Wednesday, October 21, 2009

So, here I am. Whatever.

Hey,

So, I dunno if any of you readers are aware, but, um, this girl Daph or whatever, moved out. Yeah, she, like, lived here for a bit, then she just decided to move in with her aunt in New Mexico or whatever. Her sister Chrissa is really super bummed, but 'cause she's, like, seven, the only thing she really cares about is why she had a birthday last Friday and how there are no presents for her yet. The girl here, idk what to call her, some of you might know her as kitkittredge and the other girls call her "Mommy" or "Miss J", has been super busy with stuff.
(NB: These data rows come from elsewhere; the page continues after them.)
/-- For L ≥ 2, L ∤ L − 1, so χ_L(L−1) = 0. [folklore] -/
theorem chi_pred (hL : 2 ≤ L) : chi L ((L : ℤ) - 1) = 0 := by
  have h : ¬ (L : ℤ) ∣ (L : ℤ) - 1 := by
    rw [Int.dvd_iff_emod_eq_zero, Int.emod_eq_of_lt (by omega) (by omega)]
    omega
  simp [chi, h]

/-- For L ≥ 2, s_L(L−1) = χ_L(L) − χ_L(L−1) = 1. [folklore] -/
theorem sgn_pred (hL : 2 ≤ L) : sgn L ((L : ℤ) - 1) = 1 := by
  rw [sgn, sub_add_cancel, chi_self, chi_pred hL, sub_zero]

/-! ## §2  The witness configuration and the constraints it satisfies -/

/-- **The witness.**  `wit L i₀ i₁ (x, ν)` = s_L(x_{i₁}) if ν = i₁ and x_{i₀} ∉ LZ, and 0 otherwise: a
configuration on Z^d supported on the i₁-bonds starting off the coarse hyperplanes {x_{i₀} ∈ LZ}. [folklore] -/
def wit (L : ℕ) (i₀ i₁ : Fin d) : Cfg d := fun b =>
  if b.2 = i₁ ∧ ¬ (L : ℤ) ∣ b.1 i₀ then sgn L (b.1 i₁) else 0

/-- Evaluation of the witness. [folklore] -/
theorem wit_apply (b : (Fin d → ℤ) × Fin d) :
    wit L i₀ i₁ b = if b.2 = i₁ ∧ ¬ (L : ℤ) ∣ b.1 i₀ then sgn L (b.1 i₁) else 0 := rfl

/-- The witness vanishes on bonds of direction ≠ i₁. [folklore] -/
theorem wit_of_ne {x : Fin d → ℤ} {ν : Fin d} (h : ν ≠ i₁) : wit L i₀ i₁ (x, ν) = 0 := by
  simp [wit_apply, h]

/-- The witness vanishes on bonds starting on a coarse hyperplane x_{i₀} ∈ LZ. [folklore] -/
theorem wit_of_dvd {x : Fin d → ℤ} {ν : Fin d} (h : (L : ℤ) ∣ x i₀) : wit L i₀ i₁ (x, ν) = 0 := by
  simp [wit_apply, h]

/-- **M-periodicity** (`B6Lemma24Torus.IsPeriodic`): the witness is a configuration on every torus T whose periods
are multiples of L. [folklore] -/
theorem isPeriodic_wit {M : Fin d → ℕ} (hLM : ∀ i, L ∣ M i) : IsPeriodic M (wit L i₀ i₁) := by
  intro x v ν hv
  have hv' : ∀ i, (L : ℤ) ∣ v i := fun i => (Int.natCast_dvd_natCast.2 (hLM i)).trans (hv i)
  simp only [wit_apply, Pi.add_apply, dvd_add_left (hv' i₀), sgn_add_of_dvd L (x i₁) (hv' i₁)]

/-- **(2.121), bond-wise (tree) form**: the witness vanishes on every bond of the axial tree of every block B(y)
with y ∈ LZ^d (`B6BondElimination.treeBonds`) — a tree bond of direction i₁ has x_{i₀} = y_{i₀} ∈ LZ because
i₀ < i₁. [cite: Balaban1984PropagatorsII, (2.121) p.244 (locator; typed `treeBonds`)] -/
theorem wit_treeBonds (h01 : i₀ < i₁) {y : Fin d → ℤ} (hy : ∀ i, (L : ℤ) ∣ y i) :
    ∀ b ∈ treeBonds L y, wit L i₀ i₁ b = 0 := by
  intro b hb
  obtain ⟨-, h1, -⟩ := mem_treeBonds.1 hb
  by_cases hν : b.2 = i₁
  · have hlt : i₀ < b.2 := by rw [hν]; exact h01
    have hdv : (L : ℤ) ∣ b.1 i₀ := by rw [h1 i₀ hlt]; exact hy i₀
    simp [wit_apply, hdv]
  · simp [wit_apply, hν]

/-- **(2.121), printed contour form**: B(Γ_{y,x}) = 0 for x ∈ B(y), y ∈ LZ^d (`B6Lemma24PrintedShape.contourSum`).
[cite: Balaban1984PropagatorsII, (2.121) p.244, (2.153) p.249 (locator)] -/
theorem contourSum_wit (h01 : i₀ < i₁) {y : Fin d → ℤ} (hy : ∀ i, (L : ℤ) ∣ y i) {x : Fin d → ℤ}
    (hx : x ∈ B6Elimination.block L y) : contourSum L (wit L i₀ i₁) y x = 0 := by
  unfold contourSum
  exact sum_eq_zero fun b hb => wit_treeBonds h01 hy b (contour_subset_treeBonds hx hb)

/-- **Every straight segment sum of length L vanishes**: Σ_{s<L} wit(⟨x+se_μ, x+(s+1)e_μ⟩) = 0 for every x and μ
(for μ = i₁ off the coarse hyperplanes it telescopes to χ_L(x_{i₁}+L) − χ_L(x_{i₁}) = 0; otherwise every term is
0). [folklore] -/
theorem segSum_wit (h01 : i₀ ≠ i₁) (x : Fin d → ℤ) (μ : Fin d) : segSum L (wit L i₀ i₁) x μ = 0 := by
  unfold segSum
  by_cases hμ : μ = i₁
  · rw [hμ]
    by_cases hx : (L : ℤ) ∣ x i₀
    · refine sum_eq_zero fun s _ => wit_of_dvd ?_
      rw [add_smul_unitVec_apply, if_neg h01, add_zero]
      exact hx
    · have e : ∀ s : ℕ, wit L i₀ i₁ (x + (s : ℤ) • unitVec i₁, i₁) = sgn L (x i₁ + (s : ℤ)) := by
        intro s
        have h0 : (x + (s : ℤ) • unitVec i₁) i₀ = x i₀ := by rw [add_smul_unitVec_apply, if_neg h01, add_zero]
        have h1 : (x + (s : ℤ) • unitVec i₁) i₁ = x i₁ + (s : ℤ) := by rw [add_smul_unitVec_apply, if_pos rfl]
        show (if i₁ = i₁ ∧ ¬ (L : ℤ) ∣ (x + (s : ℤ) • unitVec i₁) i₀ then sgn L ((x + (s : ℤ) • unitVec i₁) i₁)
          else 0) = _
        rw [h0, h1, if_pos ⟨rfl, hx⟩]
      simp only [e, sum_sgn]
  · exact sum_eq_zero fun s _ => by simp [wit_apply, hμ]

/-- **QB = 0 verbatim**: (Q₁ wit)(c) = 0 at EVERY coarse bond c (`B6Lemma24PrintedShape.q1`, (2.125) verbatim).
[cite: Balaban1984PropagatorsII, (2.125) p.245, (2.153) p.249 (locator; typed `q1`)] -/
theorem q1_wit (h01 : i₀ ≠ i₁) (c : (Fin d → ℤ) × Fin d) : q1 L (wit L i₀ i₁) c = 0 := by
  unfold q1
  exact sum_eq_zero fun x _ => by rw [segSum_wit h01, mul_zero]

/-- Hence Σ_{c∈T′}|(Q₁ wit)(c)|² = 0 on every torus (`B6Lemma24Torus.q1SqT`). [folklore] -/
theorem q1SqT_wit (h01 : i₀ ≠ i₁) (M : Fin d → ℕ) : q1SqT L M (wit L i₀ i₁) = 0 := by
  simp [q1SqT, q1_wit h01]

/-- … and B_c = 0 in the B5 (1.8) sense at every coarse bond of T (`B6Lemma24PrintedShape.q18`, through
`B6Lemma24Torus.q18_eq_q1_torus`). [cite: Balaban1984PropagatorsI, (1.8) p.19 (locator; typed `q18`)] -/
theorem q18_wit (h01 : i₀ < i₁) {M : Fin d → ℕ} (hM : ∀ i, 0 < M i) (hLM : ∀ i, L ∣ M i)
    {c : (Fin d → ℤ) × Fin d} (hc : c ∈ faces L M) : q18 L (wit L i₀ i₁) c = 0 := by
  rw [q18_eq_q1_torus hM hLM (isPeriodic_wit hLM) (fun y hy => wit_treeBonds h01 (coarseSites_dvd y hy)) hc,
    q1_wit h01.ne]

/-! ## §3  The witness is non-zero on T: a marked bond and a marked plaquette -/

/-- The base point z = (L−1)e_{i₁} of the marked plaquette. [folklore] -/
def zW (L : ℕ) (i₁ : Fin d) : Fin d → ℤ := fun i => if i = i₁ then (L : ℤ) - 1 else 0

/-- Coordinates of z. [folklore] -/
theorem zW_apply (i : Fin d) : zW L i₁ i = if i = i₁ then (L : ℤ) - 1 else 0 := rfl

/-- (z + e_{i₀})_{i₀} = 1. [folklore] -/
theorem zW_add_unitVec_apply_i₀ (h01 : i₀ ≠ i₁) : (zW L i₁ + unitVec i₀) i₀ = 1 := by
  rw [add_unitVec_apply, zW_apply, if_neg h01, if_pos rfl, zero_add]

/-- (z + e_{i₀})_{i₁} = L − 1. [folklore] -/
theorem zW_add_unitVec_apply_i₁ (h01 : i₀ ≠ i₁) : (zW L i₁ + unitVec i₀) i₁ = (L : ℤ) - 1 := by
  rw [add_unitVec_apply, zW_apply, if_pos rfl, if_neg (Ne.symm h01), add_zero]

/-- **The marked bond** ⟨z + e_{i₀}, z + e_{i₀} + e_{i₁}⟩ carries the value s_L(L−1) = 1 (L ≥ 2). [folklore] -/
theorem wit_marked_bond (h01 : i₀ ≠ i₁) (hL : 2 ≤ L) : wit L i₀ i₁ (zW L i₁ + unitVec i₀, i₁) = 1 := by
  simp only [wit_apply, zW_add_unitVec_apply_i₀ h01, zW_add_unitVec_apply_i₁ h01, not_dvd_one hL,
    not_false_eq_true, and_self, if_true, sgn_pred hL]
So I guess I'm allowed to take this blog. It should be kinda fun, you know, 'cause I've got a lot of stuff to say. Like how I am really angered by my new school, because I've got to wait until November to start. I'm going to go to Parkington Junior High School, which is connected to the High School. There's too many Grade 8s, so I have to wait until one of them leaves. It's the same school that Nicki, this girl who lives here, goes to. Chrissa, Molly, Kit and Andi all go to River Elementary, and Felicity and Elizabeth go to some prissy academy called "Mount Bedford Academy For Girls" and they take all these snooty lessons and wear all these snooty dresses. But more about them later. First, I guess I'd better tell you about myself.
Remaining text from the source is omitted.